** Saved entries **
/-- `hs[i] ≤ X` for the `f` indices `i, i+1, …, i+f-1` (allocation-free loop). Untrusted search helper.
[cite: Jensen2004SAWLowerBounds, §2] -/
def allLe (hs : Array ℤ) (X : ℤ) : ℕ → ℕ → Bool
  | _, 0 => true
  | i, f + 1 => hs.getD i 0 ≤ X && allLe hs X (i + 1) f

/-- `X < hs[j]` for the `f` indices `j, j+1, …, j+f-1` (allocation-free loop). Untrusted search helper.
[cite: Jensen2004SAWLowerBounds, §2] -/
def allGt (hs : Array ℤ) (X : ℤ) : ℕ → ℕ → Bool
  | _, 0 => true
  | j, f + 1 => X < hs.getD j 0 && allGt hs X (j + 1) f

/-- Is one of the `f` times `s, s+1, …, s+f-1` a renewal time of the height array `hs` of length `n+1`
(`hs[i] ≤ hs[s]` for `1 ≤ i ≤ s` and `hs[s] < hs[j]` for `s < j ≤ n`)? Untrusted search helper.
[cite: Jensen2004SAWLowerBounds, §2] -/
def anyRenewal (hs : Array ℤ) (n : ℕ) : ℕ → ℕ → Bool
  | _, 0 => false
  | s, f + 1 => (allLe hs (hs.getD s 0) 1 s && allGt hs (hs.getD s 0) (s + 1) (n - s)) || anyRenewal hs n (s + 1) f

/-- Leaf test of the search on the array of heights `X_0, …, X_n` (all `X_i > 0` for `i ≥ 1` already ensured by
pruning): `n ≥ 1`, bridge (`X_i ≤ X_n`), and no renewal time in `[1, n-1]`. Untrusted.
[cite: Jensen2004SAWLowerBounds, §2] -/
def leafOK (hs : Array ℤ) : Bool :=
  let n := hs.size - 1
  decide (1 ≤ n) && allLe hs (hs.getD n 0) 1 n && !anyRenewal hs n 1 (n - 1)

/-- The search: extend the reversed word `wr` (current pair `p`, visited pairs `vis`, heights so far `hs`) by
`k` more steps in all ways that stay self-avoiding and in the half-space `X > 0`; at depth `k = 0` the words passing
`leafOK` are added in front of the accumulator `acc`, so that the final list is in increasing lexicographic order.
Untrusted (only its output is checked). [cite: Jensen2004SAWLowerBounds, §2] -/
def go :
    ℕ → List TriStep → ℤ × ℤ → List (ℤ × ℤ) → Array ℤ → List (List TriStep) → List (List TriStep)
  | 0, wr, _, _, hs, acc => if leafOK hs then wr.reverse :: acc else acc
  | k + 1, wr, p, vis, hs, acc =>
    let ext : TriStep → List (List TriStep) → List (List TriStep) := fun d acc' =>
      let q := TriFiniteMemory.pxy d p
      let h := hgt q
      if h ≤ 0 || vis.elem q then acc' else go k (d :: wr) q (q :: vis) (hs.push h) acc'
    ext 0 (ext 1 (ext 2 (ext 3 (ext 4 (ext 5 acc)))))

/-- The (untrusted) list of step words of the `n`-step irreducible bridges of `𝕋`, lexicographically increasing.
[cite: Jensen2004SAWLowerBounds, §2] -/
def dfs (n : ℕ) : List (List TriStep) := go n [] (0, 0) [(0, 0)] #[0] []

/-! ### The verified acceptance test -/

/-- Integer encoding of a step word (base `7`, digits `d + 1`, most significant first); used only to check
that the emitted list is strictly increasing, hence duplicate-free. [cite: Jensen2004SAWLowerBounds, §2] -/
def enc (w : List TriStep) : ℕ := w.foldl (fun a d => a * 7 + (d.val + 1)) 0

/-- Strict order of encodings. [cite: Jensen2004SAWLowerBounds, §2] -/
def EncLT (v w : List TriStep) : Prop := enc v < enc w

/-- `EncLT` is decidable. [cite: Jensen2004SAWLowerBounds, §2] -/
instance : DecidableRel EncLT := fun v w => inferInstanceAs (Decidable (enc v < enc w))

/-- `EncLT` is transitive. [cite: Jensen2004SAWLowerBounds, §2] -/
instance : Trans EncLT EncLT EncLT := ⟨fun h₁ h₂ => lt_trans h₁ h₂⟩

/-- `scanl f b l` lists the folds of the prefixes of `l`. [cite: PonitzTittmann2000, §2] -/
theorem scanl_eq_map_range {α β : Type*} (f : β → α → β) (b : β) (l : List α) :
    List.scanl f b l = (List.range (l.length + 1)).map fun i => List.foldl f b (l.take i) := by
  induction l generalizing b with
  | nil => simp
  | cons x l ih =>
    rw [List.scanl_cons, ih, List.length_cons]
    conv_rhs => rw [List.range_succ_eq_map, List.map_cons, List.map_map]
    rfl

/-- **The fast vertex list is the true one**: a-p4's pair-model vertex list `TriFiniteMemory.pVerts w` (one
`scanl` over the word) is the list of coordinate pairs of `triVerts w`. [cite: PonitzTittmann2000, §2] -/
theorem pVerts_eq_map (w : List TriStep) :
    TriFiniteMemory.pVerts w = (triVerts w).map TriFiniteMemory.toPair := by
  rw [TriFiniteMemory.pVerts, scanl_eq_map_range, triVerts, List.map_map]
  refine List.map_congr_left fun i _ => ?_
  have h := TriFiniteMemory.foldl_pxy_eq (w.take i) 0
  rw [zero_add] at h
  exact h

** TASK OBJECTIVE **
Would you return each entry exactly as it reads?

** RESPONSE **
/-- `hs[i] ≤ X` for the `f` indices `i, i+1, …, i+f-1` (allocation-free loop). Untrusted search helper.
[cite: Jensen2004SAWLowerBounds, §2] -/
def allLe (hs : Array ℤ) (X : ℤ) : ℕ → ℕ → Bool
  | _, 0 => true
  | i, f + 1 => hs.getD i 0 ≤ X && allLe hs X (i + 1) f

/-- `X < hs[j]` for the `f` indices `j, j+1, …, j+f-1` (allocation-free loop). Untrusted search helper.
[cite: Jensen2004SAWLowerBounds, §2] -/
def allGt (hs : Array ℤ) (X : ℤ) : ℕ → ℕ → Bool
  | _, 0 => true
  | j, f + 1 => X < hs.getD j 0 && allGt hs X (j + 1) f

/-- Is one of the `f` times `s, s+1, …, s+f-1` a renewal time of the height array `hs` of length `n+1`
(`hs[i] ≤ hs[s]` for `1 ≤ i ≤ s` and `hs[s] < hs[j]` for `s < j ≤ n`)? Untrusted search helper.
[cite: Jensen2004SAWLowerBounds, §2] -/
def anyRenewal (hs : Array ℤ) (n : ℕ) : ℕ → ℕ → Bool
  | _, 0 => false
  | s, f + 1 => (allLe hs (hs.getD s 0) 1 s && allGt hs (hs.getD s 0) (s + 1) (n - s)) || anyRenewal hs n (s + 1) f

/-- Leaf test of the search on the array of heights `X_0, …, X_n` (all `X_i > 0` for `i ≥ 1` already ensured by
pruning): `n ≥ 1`, bridge (`X_i ≤ X_n`), and no renewal time in `[1, n-1]`. Untrusted.
[cite: Jensen2004SAWLowerBounds, §2] -/
def leafOK (hs : Array ℤ) : Bool :=
  let n := hs.size - 1
  decide (1 ≤ n) && allLe hs (hs.getD n 0) 1 n && !anyRenewal hs n 1 (n - 1)

/-- The search: extend the reversed word `wr` (current pair `p`, visited pairs `vis`, heights so far `hs`) by
`k` more steps in all ways that stay self-avoiding and in the half-space `X > 0`; at depth `k = 0` the words passing
`leafOK` are added in front of the accumulator `acc`, so that the final list is in increasing lexicographic order.
Untrusted (only its output is checked). [cite: Jensen2004SAWLowerBounds, §2] -/
def go :
    ℕ → List TriStep → ℤ × ℤ → List (ℤ × ℤ) → Array ℤ → List (List TriStep) → List (List TriStep)
  | 0, wr, _, _, hs, acc => if leafOK hs then wr.reverse :: acc else acc
  | k + 1, wr, p, vis, hs, acc =>
    let ext : TriStep → List (List TriStep) → List (List TriStep) := fun d acc' =>
      let q := TriFiniteMemory.pxy d p
      let h := hgt q
      if h ≤ 0 || vis.elem q then acc' else go k (d :: wr) q (q :: vis) (hs.push h) acc'
    ext 0 (ext 1 (ext 2 (ext 3 (ext 4 (ext 5 acc)))))

/-- The (untrusted) list of step words of the `n`-step irreducible bridges of `𝕋`, lexicographically increasing.
[cite: Jensen2004SAWLowerBounds, §2] -/
def dfs (n : ℕ) : List (List TriStep) := go n [] (0, 0) [(0, 0)] #[0] []

/-! ### The verified acceptance test -/

/-- Integer encoding of a step word (base `7`, digits `d + 1`, most significant first); used only to check
that the emitted list is strictly increasing, hence duplicate-free. [cite: Jensen2004SAWLowerBounds, §2] -/
def enc (w : List TriStep) : ℕ := w.foldl (fun a d => a * 7 + (d.val + 1)) 0

/-- Strict order of encodings. [cite: Jensen2004SAWLowerBounds, §2] -/
def EncLT (v w : List TriStep) : Prop := enc v < enc w

/-- `EncLT` is decidable. [cite: Jensen2004SAWLowerBounds, §2] -/
instance : DecidableRel EncLT := fun v w => inferInstanceAs (Decidable (enc v < enc w))

/-- `EncLT` is transitive. [cite: Jensen2004SAWLowerBounds, §2] -/
instance : Trans EncLT EncLT EncLT := ⟨fun h₁ h₂ => lt_trans h₁ h₂⟩

/-- `scanl f b l` lists the folds of the prefixes of `l`. [cite: PonitzTittmann2000, §2] -/
theorem scanl_eq_map_range {α β : Type*} (f : β → α → β) (b : β) (l : List α) :
    List.scanl f b l = (List.range (l.length + 1)).map fun i => List.foldl f b (l.take i) := by
  induction l generalizing b with
  | nil => simp
  | cons x l ih =>
    rw [List.scanl_cons, ih, List.length_cons]
    conv_rhs => rw [List.range_succ_eq_map, List.map_cons, List.map_map]
    rfl

/-- **The fast vertex list is the true one**: a-p4's pair-model vertex list `TriFiniteMemory.pVerts w` (one
`scanl` over the word) is the list of coordinate pairs of `triVerts w`. [cite: PonitzTittmann2000, §2] -/
theorem pVerts_eq_map (w : List TriStep) :
    TriFiniteMemory.pVerts w = (triVerts w).map TriFiniteMemory.toPair := by
  rw [TriFiniteMemory.pVerts, scanl_eq_map_range, triVerts, List.map_map]
  refine List.map_congr_left fun i _ => ?_
  have h := TriFiniteMemory.foldl_pxy_eq (w.take i) 0
  rw [zero_add] at h
  exact h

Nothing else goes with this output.